Upon entering office in 2011, Kansas Governor Sam Brownback declared Kansas would host a “real live experiment” to demonstrate that the road to prosperity is paved with repealed regulations and never-ending tax cuts. Unfortunately for Brownback, his conservative dream–indistinguishable from that of the Koch brothers and their network of interest groups–has quickly evolved into a budgetary nightmare. As the economic forecast worsens, Kansas GOP lawmakers are abandoning the governor and reminding voters that, “It’s his policy that put us there.”
Governor Brownback’s audacious, ill-advised “experiment” wouldn’t have been possible without the influence of David and Charles Koch. The Kochs and their network of conservative interest groups were the largest contributors to Brownback’s 2010 campaign. Influencing Brownback’s policy directly, one of Americans for Prosperity’s foremost consultants became the state’s budget director–helping to draft the budgets that have driven Kansas to the brink of fiscal ruin.

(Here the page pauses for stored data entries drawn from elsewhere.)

import Summits.ValiantsHypothesis.ValiantsHypothesis.Theorems.KPlusLogSqLawTridiagonalRealStaticPotentialDefs
import Summits.ValiantsHypothesis.ValiantsHypothesis.Theorems.KPlusLogSqLawTridiagonalRealStatic

/-!
# Route «KPlusLogSqLaw», crux `WeakLifting` (stmt-ValiantsHypothesis-19561) — REAL side of the tridiagonal sector:
# THE CONDITIONAL UPPER ROW — conjecture (P) ⇒ every static definite tridiagonal design has at most `2m − 2` positive zeros

HONEST FRAMING.  Helper (`--supports stmt-ValiantsHypothesis-19561 --as helper`), seat val-sym-lift-p3 (g10), cell `pub-symmetroid`,
2026-08-27, desk rulings R2278 (B) («type (P) as `PotentialLawP` … and land `PotentialLawP → ∀ static definite tridiagonal designs,
card posRoots ≤ 2m − 2`»; words pre-registered «CONDITIONAL UPPER ROW: (P) ⇒ B m ≤ 2m − 2 (kernel)») and R2314.  This file PROVES AN
IMPLICATION whose hypothesis — the potential law (P), `…StaticTridiagonalRealPotential.PotentialLawP` (an `@[conjecture]`, located on
≈ 4·10³ adversarial instances, memo HIERARCHICAL-LIMIT-GAME-liftp3g9.md §7b) — is OPEN.  It proves NO upper law; the α register does not
move.  What it buys: the α register's upper side («is `Z ≤ 2m − 2` on the whole static definite tridiagonal sector?», matching the located
pump-and-harvest floor `2m − 6` in slope and the Cameron–Psarrakos `α = 2` ceiling candidate `2m`) REDUCES to the local three-continuant
statement (P), and every kernel instance `PotentialStep k` becomes a rung (bounded form `card_posRoots_le_of_potentialSteps`).

WHAT IS PROVED (ns `…KPlusLogSqLaw.StaticTridiagonalRealPotential`; `D_k = pathDet a d b f k`, the continuant currency of the Defs file):
* §1 `count_le_theta`: `#q(w) ≤ Θ(w)` (constant labeling); `theta_nil`.
* §2 `count_true_rootWord`, `card_posRoots_le_count_true`: for `P · Q ≠ 0` the distinct positive roots of `Q` number at most the
  `q`-letters of `rootWord P Q` (= `Σ` over the positive roots of `P · Q` of `rootMultiplicity · Q`); `rootWord_eq_nil`; `card_posRoots_mul_le`.
* §3 the continuant currency: `pathDet_zero/one/add_two` (three-term recurrence via the tree's `det_ctPath`), `pathDet_congr`,
  `ctK_mul_shift` / `pathDet_split` (a ZERO LINK splits the continuant: `D_{t+1+n} = D_{t+1} · D⁺_n`, block diagonality),
  `eval_pathDet_succ_ne_zero` (NONZERO links ⇒ consecutive continuants share no positive zero — the recurrence would carry a common zero
  down to `D₀ = 1`), `rootWord_zero_one` (`rootWord D₀ D₁ = []`), the POTENTIAL CHAIN `theta_rootWord_le` (`Θ(rootWord D_k D_{k+1}) ≤ 2k`
  from the steps `(P)_j`, `j + 2 ≤ N`), and `card_posRoots_pathDet_succ_le_of_links` (`card posRoots D_{m+1} ≤ 2m`, the degenerate case
  `D_m ≡ 0` giving NO positive zero at all).
* §4 `card_posRoots_pathDet_le` (strong induction on the size: zero link ⇒ split ⇒ both parts shorter; else the chain),
  `det_of_eq_pathDet` (a matrix `of (C (c i j) · X ^ (e i j))` with `c`, `e` symmetric and `c = 0` off the band IS the path matrix of its
  diagonal/link data), and the row in the typed currency of the α target of record `staticTridiagonal_definite_posRoots_le` (R2102/R2114):
  **`card_posRoots_le_of_potentialSteps`** (steps `(P)_k`, `k + 2 ≤ m`, suffice for size `m`) and
  **`card_posRoots_le_of_potentialLawP : PotentialLawP → … card posRoots ≤ 2 * m - 2`**, plus the admissible-law form
  `definiteRow_two_mul_sub_two_of_potentialLawP` (the hypothesis shape of lift-p1 g12's `threeHalves_le_slope`).
Nothing here bears on `WeakLifting` / `TropicalB` (stmt-19771) in their windows, on Conjecture B, on the Door-A registers, on
`MatrixDescartes` (stmt-ValiantsHypothesis-18050) or on VP ≠ VNP.
[this cell's memo HIERARCHICAL-LIMIT-GAME-liftp3g9.md §3b (potential argument) / §7b (conjecture (P)); folklore continuants]
-/

-- `Summit.ValiantsHypothesis.ValiantsHypothesis.…` repeats a component by the D-0017 layout (single-conjunct summit); the name is mandated.
set_option linter.dupNamespace false
set_option autoImplicit false

namespace Summit.ValiantsHypothesis.ValiantsHypothesis.Theorems.KPlusLogSqLaw

namespace StaticTridiagonalRealPotential

open Polynomial Finset
open Summit.ValiantsHypothesis.ValiantsHypothesis.Theorems.ValuativeFlip (ctPath ctK ctPath_apply ctK_zero ctK_one ctK_add_two ctK_congr)
open Summit.ValiantsHypothesis.ValiantsHypothesis.Theorems.KPlusLogSqLaw.StaticTridiagonalReal (det_ctPath)

/-! ### §1 The potential dominates the letter count -/

/-- `#q(w) ≤ Θ(w)`: the constant labeling `q` has no changes. -/
theorem count_le_theta (w : List Bool) (c : Bool) : w.count c ≤ theta w := by
  classical
  unfold theta
  refine le_trans ?_ (Finset.le_sup (f := fun lab : Fin w.length → Bool =>
    (Finset.univ.filter fun i : Fin w.length => w.get i = lab i).card -
      (Finset.univ.filter fun i : Fin w.length => ∃ h : (i : ℕ) + 1 < w.length, lab i ≠ lab ⟨(i : ℕ) + 1, h⟩).card)
    (Finset.mem_univ (fun _ => c)))
  have h0 : (Finset.univ.filter fun i : Fin w.length => ∃ _ : (i : ℕ) + 1 < w.length, c ≠ c).card = 0 := by
    simp
  have h1 : (Finset.univ.filter fun i : Fin w.length => w.get i = c).card = w.count c := by
    have := Fin.card_filter_univ_eq_vector_get_eq_count c (⟨w, rfl⟩ : List.Vector Bool w.length)
    simpa [List.Vector.get] using this
  change w.count c ≤ (Finset.univ.filter fun i : Fin w.length => w.get i = c).card -
    (Finset.univ.filter fun i : Fin w.length => ∃ _ : (i : ℕ) + 1 < w.length, c ≠ c).card
  rw [h0, h1, tsub_zero]

/-- `Θ([]) = 0`. -/
theorem theta_nil : theta [] = 0 := by
  unfold theta
  simp

/-! ### §2 Root words -/

/-- The number of `q`-letters of the root word is the number of positive roots of `Q` lying among the positive roots of `P · Q`,
counted with multiplicity. -/
theorem count_true_rootWord (P Q : ℝ[X]) :
    (rootWord P Q).count true = ∑ x ∈ (P * Q).roots.toFinset.filter (fun x => 0 < x), Q.rootMultiplicity x := by
  classical
  unfold rootWord
  rw [List.count_flatMap]
  set s := (P * Q).roots.toFinset.filter (fun x => 0 < x) with hs
  have hnd : (s.sort (· ≤ ·)).Nodup := Finset.sort_nodup _ _
  rw [← List.sum_toFinset _ hnd, Finset.sort_toFinset]
  refine Finset.sum_congr rfl fun x _ => ?_
  simp [List.count_replicate]

/-- Distinct positive roots of `Q` are at most the `q`-letters of `rootWord P Q` (when `P · Q ≠ 0`). -/
theorem card_posRoots_le_count_true {P Q : ℝ[X]} (hPQ : P * Q ≠ 0) :
    (Q.roots.toFinset.filter (fun x => 0 < x)).card ≤ (rootWord P Q).count true := by
  classical
  rw [count_true_rootWord, Finset.card_eq_sum_ones]
  have hQ : Q ≠ 0 := right_ne_zero_of_mul hPQ
  calc ∑ x ∈ Q.roots.toFinset.filter (fun x => 0 < x), (1 : ℕ)
      ≤ ∑ x ∈ Q.roots.toFinset.filter (fun x => 0 < x), Q.rootMultiplicity x := by
        refine Finset.sum_le_sum fun x hx => ?_
        rw [Finset.mem_filter, Multiset.mem_toFinset] at hx
        exact (Polynomial.rootMultiplicity_pos hQ).2 ((Polynomial.mem_roots hQ).1 hx.1)
    _ ≤ ∑ x ∈ (P * Q).roots.toFinset.filter (fun x => 0 < x), Q.rootMultiplicity x := by
        refine Finset.sum_le_sum_of_subset_of_nonneg (fun x hx => ?_) (fun _ _ _ => Nat.zero_le _)
        rw [Finset.mem_filter, Multiset.mem_toFinset] at hx ⊢
        refine ⟨?_, hx.2⟩
        rw [Polynomial.roots_mul hPQ]
        exact Multiset.mem_add.2 (Or.inr hx.1)

/-- If `P · Q` has no positive root the root word is empty. -/
theorem rootWord_eq_nil {P Q : ℝ[X]} (h : ∀ x, 0 < x → (P * Q).eval x ≠ 0) : rootWord P Q = [] := by
  classical
  unfold rootWord
  have hs : (P * Q).roots.toFinset.filter (fun x => 0 < x) = ∅ := by
    refine Finset.filter_false_of_mem fun x hx hxpos => ?_
    rw [Multiset.mem_toFinset] at hx
    exact h x hxpos ((Polynomial.mem_roots'.1 hx).2)
  rw [hs]
  simp

/-- Distinct positive roots of a product are at most those of the factors together. -/
theorem card_posRoots_mul_le (P Q : ℝ[X]) :
    ((P * Q).roots.toFinset.filter (fun x => 0 < x)).card ≤
      (P.roots.toFinset.filter (fun x => 0 < x)).card + (Q.roots.toFinset.filter (fun x => 0 < x)).card := by
  classical
  by_cases hPQ : P * Q = 0
  · rw [hPQ, Polynomial.roots_zero]
    simp
  · rw [Polynomial.roots_mul hPQ, Multiset.toFinset_add, Finset.filter_union]
    exact Finset.card_union_le _ _

/-! ### §3 The continuant currency: recurrence, splitting at a zero link, no common positive zero of consecutive continuants -/

section Continuant

variable {R : Type*} [CommRing R]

The Kochs got everything they could ever want in their home state: decimated government regulations, sweeping tax cuts for businesses, rejected Medicare subsidies, and the elimination of state jobs. The result for Kansans has been dramatic cuts to education spending, infrastructure projects, and what can charitably be described as lackluster job growth (less than .1% over the last year.)
The Kansas “experiment” is a dramatic example of what happens when the Kochs get what they want; the results are economic stagnation, a government in turmoil, and a lower standard of living for the state’s residents.
Now many of the same Republicans who helped pass Brownback’s plan are in open revolt, refusing to help the governor cut spending so he can avoid rolling back any of his signature tax measures.
The continuing budget turmoil has been “just amateurish,” said Republican Sen. Jim Denning, a former conservative ally of Brownback’s who has become a critic. “I’m not happy with how things played out.”
For guidance, Mr. Brownback has leaned on Reagan-era supply-sider economist Arthur Laffer, as well as on Americans for Prosperity, a conservative group funded by the Wichita-based Koch brothers. One of AFP’s top consultants, who drafted mock state budgets while working for the group, is now the state’s budget director.
Washington Post: In Kansas, Brownback tried a red-state ‘experiment.’ Now he may be paying a political price
Often backed by Koch-supported groups such as the American Legislative Exchange Council and Americans for Prosperity, Republican governors and legislators have introduced proposals to cut taxes and refashion state governments in a more conservative mold. But they have generally taken a more moderate route than Kansas.